Grimmiges Gelächter erscholl.
»Hast du wirklich geglaubt wir ergäben uns?« fragte Aemilianus. »Weißt du wirklich nicht, wie erbittert und langwierig diese Belagerung war? Weißt du nicht, wie schrecklich die Kämpfe waren? Oder welch hohe Verluste Cos und wir davongetragen haben? Hast du wirklich geglaubt wir wüßten nicht welches Schicksal uns erwartet, öffneten wir die Tore?«
Man ergriff mich noch fester, das Seil wurde um ein weiteres Stück verkürzt.

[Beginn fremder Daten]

import Mathlib
import HarnessLib
import Summits.HubbardSuperconductivity.HubbardSuperconductivity.Theorems.KLProgrammeC4aLoopCircleCanonicalPerturbativeFarS

/-!
# Route `KLProgramme` — crux C4a, S3 brick (B4) «(B4)-UMK1», «(U1)-FARS-ROWS» part 19: `loopCircle_twoArcs_integral_ppFarS_le_canonical_perturbative` at `sκ := ppSplitProfile t₁`, `C := Cᴬ(B₁,B₂,B₃,t₁)`

Cell `gate-hubbard-kl`, seat hubbard-kl-k3c3-p1 (g17; row «δμ-flow with klAngularMean constant piece»), owner split (R321)(B): the law chain is k3c3-p3's, the
kernel side this seat's.  ONE PARTITION `P = A_s + swap A_s + M_s` (p704596): **`loopCircle_twoArcs_integral_ppFarSSplit_le_canonical_perturbative`** = `loopCircle_twoArcs_integral_ppFarS_le_canonical_perturbative` at `sκ := ppSplitProfile t₁` (p695515), `C := Cᴬ(B₁,B₂,B₃,t₁)` (`ppSplit_rowConstsFarS`): kernel inputs `βT Λ B₁ B₂ B₃ t₁ lo` only
(zero kernel rows; the `A_s` sibling of g16's SplitC one-call).
Pure real analysis on Literature objects; nothing asserts (C), K3, the window or superconductivity.
References: BGM 2006 §2.4 (2.36) [cite: BenfattoGiulianiMastropietro2006]; FST II CPAM 51 (1998) §3 [cite: FeldmanSalmhoferTrubowitz1998].
-/

noncomputable section

namespace Summit.HubbardSuperconductivity.HubbardSuperconductivity.Theorems.C4a

set_option linter.dupNamespace false -- summit = problem name (single-conjunct summit), D-0017

open Real Set MeasureTheory intervalIntegral
open Literature.MathematicalPhysics.QuantumLattice Literature.MathematicalPhysics.QuantumLattice.BandSectorCounting
open Literature.MathematicalPhysics.QuantumLattice.FermiRG Literature.Analysis.SpecialFunctions
open Summit.HubbardSuperconductivity.HubbardSuperconductivity.Theorems.KLRegimeSplit
open Summit.HubbardSuperconductivity.HubbardSuperconductivity.Theorems.DispersionFlow
open Summit.HubbardSuperconductivity.HubbardSuperconductivity.Theorems.PerturbedFermiCurve

section Sizes

variable {K : TrigPolyC4v} {A : ℝ} (hA : ∀ p : Momentum, ∀ j ≤ 2, ‖iteratedFDeriv ℝ j (frameShift K) p‖ ≤ A) (hA20 : A ≤ 1 / 20)
  (hd : klCurveD ≤ (bandBounds (show (-4 : ℝ) < -1.1 by norm_num) (show (-1.1 : ℝ) ≤ -0.1 by norm_num)
    (show (-0.1 : ℝ) < 0 by norm_num)).Dtmin - 2 * A)
  {μ r : ℝ} (hr : 0 < r) (hlo : (-1.1 : ℝ) < μ - r - A) (hhi : μ + r + A < -0.1)
  {A₃ A₄ : ℝ} (hA₃ : ∀ p : Momentum, ‖iteratedFDeriv ℝ 3 (frameShift K) p‖ ≤ A₃)
  (hA₄ : ∀ p : Momentum, ‖iteratedFDeriv ℝ 4 (frameShift K) p‖ ≤ A₄)
  {K₁ K₂ K₃ : ℝ} (hK₁ : ∀ p : Momentum, ‖fderiv ℝ (frameLevel μ K) p‖ ≤ K₁) (hK₂ : ∀ p : Momentum, ‖iteratedFDeriv ℝ 2 (frameLevel μ K) p‖ ≤ K₂)
  (hK₃ : ∀ p : Momentum, ‖iteratedFDeriv ℝ 3 (frameLevel μ K) p‖ ≤ K₃)
include hA hA20 hd hr hlo hhi hA₃ hA₄ hK₁ hK₂ hK₃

»Aber wo ist das Entsatzheer aus Ar?« fragte ein junger Mann. Es war das erste Mal, das er sich zu Wort meldete.
»Ich hoffe, es ist auf dem Weg«, sagte Aemilianus.
»Aber warum ist es noch nicht eingetroffen?«
»Ich weiß es nicht«, sagte Aemilianus.
»Es ist möglich, daß sie zu spät kommen, nicht wahr?«
»Auch das ist möglich.«
»Die Sicherheit der Stadt liegt in deinen Händen, Kommandant«, sagte der junge Mann. »Du bist für die Sicherheit der Bürger verantwortlich. Ich finde, angesichts der jüngsten Ereignisse solltest du über eine Alternative nachdenken.«
»Wer sollte es tun?« fragte Aemilianus.
Ich verstand nicht, wovon sie sprachen.
»Ich werde es tun!« sagte der junge Mann.
»Nein!« rief ein älterer Mann. »Wir wollen eher bis zum letzten Mann sterben, bevor wir zu einer derartigen Handlung Zuflucht suchen!«
»Man würde uns auslachen!« meinte ein anderer.